• RECORDS FOR THE EXERCISE:
import Literature.Topology.FourManifolds.NormalRetraction
import Literature.Topology.FourManifolds.InteriorManifold
import Literature.Geometry.Manifold.ModelChange
import Mathlib.Geometry.Manifold.WhitneyEmbedding
import Mathlib.Analysis.InnerProductSpace.EuclideanDist
import Mathlib.Topology.MetricSpace.Thickening
import Mathlib.Topology.ContinuousMap.Compact
import Mathlib.Topology.Homotopy.Basic
import HarnessLib

/-!
# Homotopy classes of maps into a compact manifold are open (topic `Geometry/Manifold`)

For a compact space `X` and a compact Hausdorff `C^∞` manifold `N` without boundary, every map
`ψ : C(X, N)` close enough to `f` in the compact-open topology is homotopic to `f`
(`ContinuousMap.eventually_homotopic`): with a Whitney embedding `e : N → ℝᴷ` and a smooth
normal retraction `r` of a tube `T ⊇ e(N)` (Lee 2013, Prop. 6.25), maps `ψ` with
`sup dist(e ∘ ψ, e ∘ f)` below the tube margin are joined to `f` by the retracted straight-line
homotopy `r((1 − t) e f + t e ψ)` (Lee 2013, proof of Thm. 6.26 / Prop. 6.25 ff.; Hirsch 1976,
Ch. 4 §5). Consequently homotopy classes are open (and closed) in `C(X, N)`, and **a limit in
`C(X, N)` of maps homotopic to `f` is homotopic to `f`** (`ContinuousMap.Homotopic.of_tendsto`) —
the topological step by which a convergent heat flow or approximation scheme produces a map in
the prescribed homotopy class (first consumer: the Eells–Sampson theorem,
`Literature/Geometry/Riemannian/EellsSampson.lean`). The target may carry any model with corners
on a finite-dimensional space provided it has no boundary points; the reduction to targets
charted on `ℝⁿ` is the identity recharting of `WhitneyApproximation.lean`.

Everything is proved; there are no definitions and no named facts.

## References

* J. M. Lee, *Introduction to Smooth Manifolds*, 2nd ed., GTM 218 (2013), Prop. 6.25, Thm. 6.26.
  [LeeSmoothManifolds2013]
* M. W. Hirsch, *Differential Topology*, GTM 33 (1976), Ch. 4 §5. [HirschDT1976]
-/

open scoped Manifold ContDiff Topology
open Function Set Filter

noncomputable section

namespace Literature.Geometry.Manifold

open Literature.Topology.FourManifolds

/-! ### Targets charted on `ℝⁿ` -/

/-- **Nearby maps into a compact manifold charted on `ℝⁿ` are homotopic** (Lee 2013, Prop. 6.25
and the proof of Thm. 6.26): for `X` compact and `V` a compact Hausdorff `C^∞` manifold charted
on `EuclideanSpace ℝ (Fin n)`, every `ψ` in a neighbourhood of `f` in `C(X, V)` is homotopic to
`f` (retracted straight-line homotopy in a tubular neighbourhood of a Whitney embedding).
[cite: LeeSmoothManifolds2013, Prop. 6.25] -/
theorem eventually_homotopic_of_chartedSpace_euclideanSpace
    {X : Type*} [TopologicalSpace X] [CompactSpace X]
    {n : ℕ} {V : Type*} [TopologicalSpace V] [ChartedSpace (EuclideanSpace ℝ (Fin n)) V]
    [IsManifold (𝓡 n) ∞ V] [CompactSpace V] [T2Space V] (f : C(X, V)) :
    ∀ᶠ ψ in 𝓝 f, ψ.Homotopic f := by
  rcases isEmpty_or_nonempty X with hX | hX
  · exact Eventually.of_forall fun ψ ↦
      ⟨ContinuousMap.Homotopy.refl ψ |>.cast rfl (by ext x; exact (IsEmpty.false x).elim)⟩
  haveI : Nonempty V := ⟨f (Classical.arbitrary X)⟩
  -- ### Whitney embedding of `V` and a smooth normal retraction
  obtain ⟨N, e, he, hemb, hinj⟩ := exists_embedding_euclidean_of_compact (I := 𝓡 n) (M := V)
  obtain ⟨ε, hε, hTopen, hr, hre⟩ := exists_normalRetraction (I := 𝓡 n) he hemb.injective hinj
  set T := normalTube (𝓡 n) e ε with hTdef
  set r := normalRetraction (𝓡 n) e ε with hrdef
  have hreT : ∀ y : V, e y ∈ T ∧ r (e y) = y := fun y => by
    simpa [hTdef, hrdef] using hre y 0 (Submodule.zero_mem _) (by simpa using hε)
  obtain ⟨δ, hδ, hδT⟩ := (isCompact_range he.continuous).exists_cthickening_subset_open hTopen
    (range_subset_iff.2 fun y => (hreT y).1)
  -- ### the neighbourhood: maps `δ`-close to `f` after embedding
  set E : C(V, EuclideanSpace ℝ (Fin N)) := ⟨e, he.continuous⟩ with hE
  have hopen : IsOpen ((fun ψ : C(X, V) ↦ E.comp ψ) ⁻¹' Metric.ball (E.comp f) δ) :=
    (ContinuousMap.continuous_postcomp E).isOpen_preimage _ Metric.isOpen_ball
  have hmem : f ∈ (fun ψ : C(X, V) ↦ E.comp ψ) ⁻¹' Metric.ball (E.comp f) δ := by
    simp only [mem_preimage, Metric.mem_ball, dist_self]; exact hδ
  filter_upwards [hopen.mem_nhds hmem] with ψ hψ
  have hψ' : dist (E.comp ψ) (E.comp f) < δ := by simpa only [mem_preimage, Metric.mem_ball] using hψ
  have hψx : ∀ x, dist (e (ψ x)) (e (f x)) < δ := fun x ↦
    (ContinuousMap.dist_lt_iff hδ).1 hψ' x
  -- ### the segments from `e (f x)` to `e (ψ x)` stay in the tube
  have hseg : ∀ s : ℝ, s ∈ Icc (0 : ℝ) 1 → ∀ x : X, e (f x) + s • (e (ψ x) - e (f x)) ∈ T := by
    intro s hs x
    apply hδT
    refine Metric.mem_cthickening_of_dist_le _ (e (f x)) _ _ ⟨f x, rfl⟩ ?_
    rw [dist_eq_norm, add_sub_cancel_left, norm_smul, Real.norm_eq_abs, abs_of_nonneg hs.1]
    calc s * ‖e (ψ x) - e (f x)‖ ≤ 1 * ‖e (ψ x) - e (f x)‖ := by gcongr; exact hs.2
      _ = dist (e (ψ x)) (e (f x)) := by rw [one_mul, dist_eq_norm]
      _ ≤ δ := (hψx x).le
  have hHc : Continuous fun q : unitInterval × X =>
      r (e (f q.2) + (q.1 : ℝ) • (e (ψ q.2) - e (f q.2))) := by
    refine hr.continuousOn.comp_continuous ?_ fun q => hseg q.1 ⟨q.1.2.1, q.1.2.2⟩ q.2
    have h1 : Continuous fun q : unitInterval × X => e (f q.2) :=
      he.continuous.comp (f.continuous.comp continuous_snd)
    have h2 : Continuous fun q : unitInterval × X => e (ψ q.2) :=
      he.continuous.comp (ψ.continuous.comp continuous_snd)
    exact h1.add ((continuous_subtype_val.comp continuous_fst).smul (h2.sub h1))
  -- ### the retracted straight-line homotopy from `f` to `ψ`
  refine ContinuousMap.Homotopic.symm ⟨?_⟩
  exact
    { toFun := fun q : unitInterval × X => r (e (f q.2) + (q.1 : ℝ) • (e (ψ q.2) - e (f q.2)))
      continuous_toFun := hHc
      map_zero_left := fun x => by
        change r (e (f x) + ((0 : unitInterval) : ℝ) • (e (ψ x) - e (f x))) = f x
        rw [Set.Icc.coe_zero, zero_smul, add_zero]
        exact (hreT (f x)).2
      map_one_left := fun x => by
        change r (e (f x) + ((1 : unitInterval) : ℝ) • (e (ψ x) - e (f x))) = ψ x
        rw [Set.Icc.coe_one, one_smul, add_sub_cancel]
        exact (hreT (ψ x)).2 }

/-! ### Targets with an arbitrary model with corners, without boundary -/

/-- **Nearby maps into a compact manifold without boundary are homotopic** (homotopy classes are
open in `C(X, N)`; Lee 2013, Prop. 6.25 / Thm. 6.26): `X` compact, `N` a compact Hausdorff `C^∞`
manifold over any model with corners on a finite-dimensional space, without boundary points.
(Reduction to the `ℝⁿ`-charted case along the identity homeomorphism
`N ≅ Rechart toEuclidean (InteriorManifold IN N)` of `WhitneyApproximation.lean`.)
[cite: LeeSmoothManifolds2013, Prop. 6.25] -/
theorem eventually_homotopic
    {X : Type*} [TopologicalSpace X] [CompactSpace X]
    {EN HN : Type*} [NormedAddCommGroup EN] [NormedSpace ℝ EN] [FiniteDimensional ℝ EN]
    [TopologicalSpace HN] {IN : ModelWithCorners ℝ EN HN} {N : Type*} [TopologicalSpace N]
    [ChartedSpace HN N] [IsManifold IN ∞ N] [BoundarylessManifold IN N] [CompactSpace N]
    [T2Space N] (f : C(X, N)) :
    ∀ᶠ ψ in 𝓝 f, ψ.Homotopic f := by
  -- ### `N` is its own interior, a manifold charted on `EN`, recharted on `ℝ^{dim EN}`
  let Φ : N ≃ₜ InteriorManifold IN N :=
    { toFun := fun x => ⟨x, BoundarylessManifold.isInteriorPoint (I := IN)⟩
      invFun := InteriorManifold.val
      left_inv := fun _ => rfl
      right_inv := fun _ => rfl
      continuous_toFun := InteriorManifold.continuous_iff_comp_val.2 continuous_id
      continuous_invFun := InteriorManifold.continuous_val }
  haveI : CompactSpace (InteriorManifold IN N) := Φ.compactSpace
  let L : EN ≃L[ℝ] EuclideanSpace ℝ (Fin (Module.finrank ℝ EN)) := toEuclidean
  have hIf : ∀ x : EN, L.toHomeomorph x = L (𝓘(ℝ, EN) x) := fun x => rfl
  have hL : ContMDiff 𝓘(ℝ, EN) 𝓘(ℝ, EuclideanSpace ℝ (Fin (Module.finrank ℝ EN))) ∞
      L.toHomeomorph :=
    Rechart.contMDiff_of_apply_eq_linear (I := 𝓘(ℝ, EN)) L.toHomeomorph L hIf
  have hL' : ContMDiff 𝓘(ℝ, EuclideanSpace ℝ (Fin (Module.finrank ℝ EN))) 𝓘(ℝ, EN) ∞
      L.toHomeomorph.symm :=
    Rechart.contMDiff_symm_of_apply_eq_linear (I := 𝓘(ℝ, EN)) L.toHomeomorph L hIf
  haveI : IsManifold 𝓘(ℝ, EuclideanSpace ℝ (Fin (Module.finrank ℝ EN))) ∞
      (Rechart L.toHomeomorph (InteriorManifold IN N)) :=
    Rechart.isManifold L.toHomeomorph (InteriorManifold IN N) hL hL'
  let Θ : N ≃ₜ Rechart L.toHomeomorph (InteriorManifold IN N) :=
    Φ.trans (Rechart.outHomeomorph L.toHomeomorph (InteriorManifold IN N)).symm
  -- ### openness of homotopy classes in the recharted copy, transported back along `Θ`
  have hev := eventually_homotopic_of_chartedSpace_euclideanSpace
    (n := Module.finrank ℝ EN) ((Θ : C(N, Rechart L.toHomeomorph (InteriorManifold IN N))).comp f)
  have hcont : Continuous fun ψ : C(X, N) ↦
      (Θ : C(N, Rechart L.toHomeomorph (InteriorManifold IN N))).comp ψ :=
    ContinuousMap.continuous_postcomp _
  filter_upwards [(hcont.tendsto f).eventually hev] with ψ hψ
  have hcomp := (ContinuousMap.Homotopic.refl
    (Θ.symm : C(Rechart L.toHomeomorph (InteriorManifold IN N), N))).comp hψ
  rwa [← ContinuousMap.comp_assoc, ← ContinuousMap.comp_assoc,
    Homeomorph.symm_comp_toContinuousMap, ContinuousMap.id_comp, ContinuousMap.id_comp] at hcomp

/-- **A limit of maps homotopic to `f` is homotopic to `f`** (homotopy classes are closed under
limits in `C(X, N)`, `X` compact, `N` a compact manifold without boundary): if `F i → φ` in
`C(X, N)` along a nontrivial filter and every `F i` is homotopic to `f`, then `φ` is homotopic to
`f` (`eventually_homotopic` at `φ`). This is the step by which a convergent flow or approximation
scheme yields a map in the prescribed homotopy class. [cite: LeeSmoothManifolds2013, Prop. 6.25] -/
theorem _root_.ContinuousMap.Homotopic.of_tendsto
    {X : Type*} [TopologicalSpace X] [CompactSpace X]
    {EN HN : Type*} [NormedAddCommGroup EN] [NormedSpace ℝ EN] [FiniteDimensional ℝ EN]
    [TopologicalSpace HN] {IN : ModelWithCorners ℝ EN HN} {N : Type*} [TopologicalSpace N]
    [ChartedSpace HN N] [IsManifold IN ∞ N] [BoundarylessManifold IN N] [CompactSpace N]
    [T2Space N] {ι : Type*} {l : Filter ι} [l.NeBot] {F : ι → C(X, N)} {f φ : C(X, N)}
    (hF : ∀ i, (F i).Homotopic f) (hlim : Tendsto F l (𝓝 φ)) : φ.Homotopic f := by
  obtain ⟨i, hi⟩ := (hlim.eventually (eventually_homotopic (IN := IN) φ)).exists
  exact hi.symm.trans (hF i)

end Literature.Geometry.Manifold

end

• TASK GOAL: Nothing but the lines from the first line of the data through the line with "close enough to" should be returned, exactly as they appear, both ends included.

• SOLUTION BELOW:
import Literature.Topology.FourManifolds.NormalRetraction
import Literature.Topology.FourManifolds.InteriorManifold
import Literature.Geometry.Manifold.ModelChange
import Mathlib.Geometry.Manifold.WhitneyEmbedding
import Mathlib.Analysis.InnerProductSpace.EuclideanDist
import Mathlib.Topology.MetricSpace.Thickening
import Mathlib.Topology.ContinuousMap.Compact
import Mathlib.Topology.Homotopy.Basic
import HarnessLib

/-!
# Homotopy classes of maps into a compact manifold are open (topic `Geometry/Manifold`)

For a compact space `X` and a compact Hausdorff `C^∞` manifold `N` without boundary, every map
`ψ : C(X, N)` close enough to `f` in the compact-open topology is homotopic to `f`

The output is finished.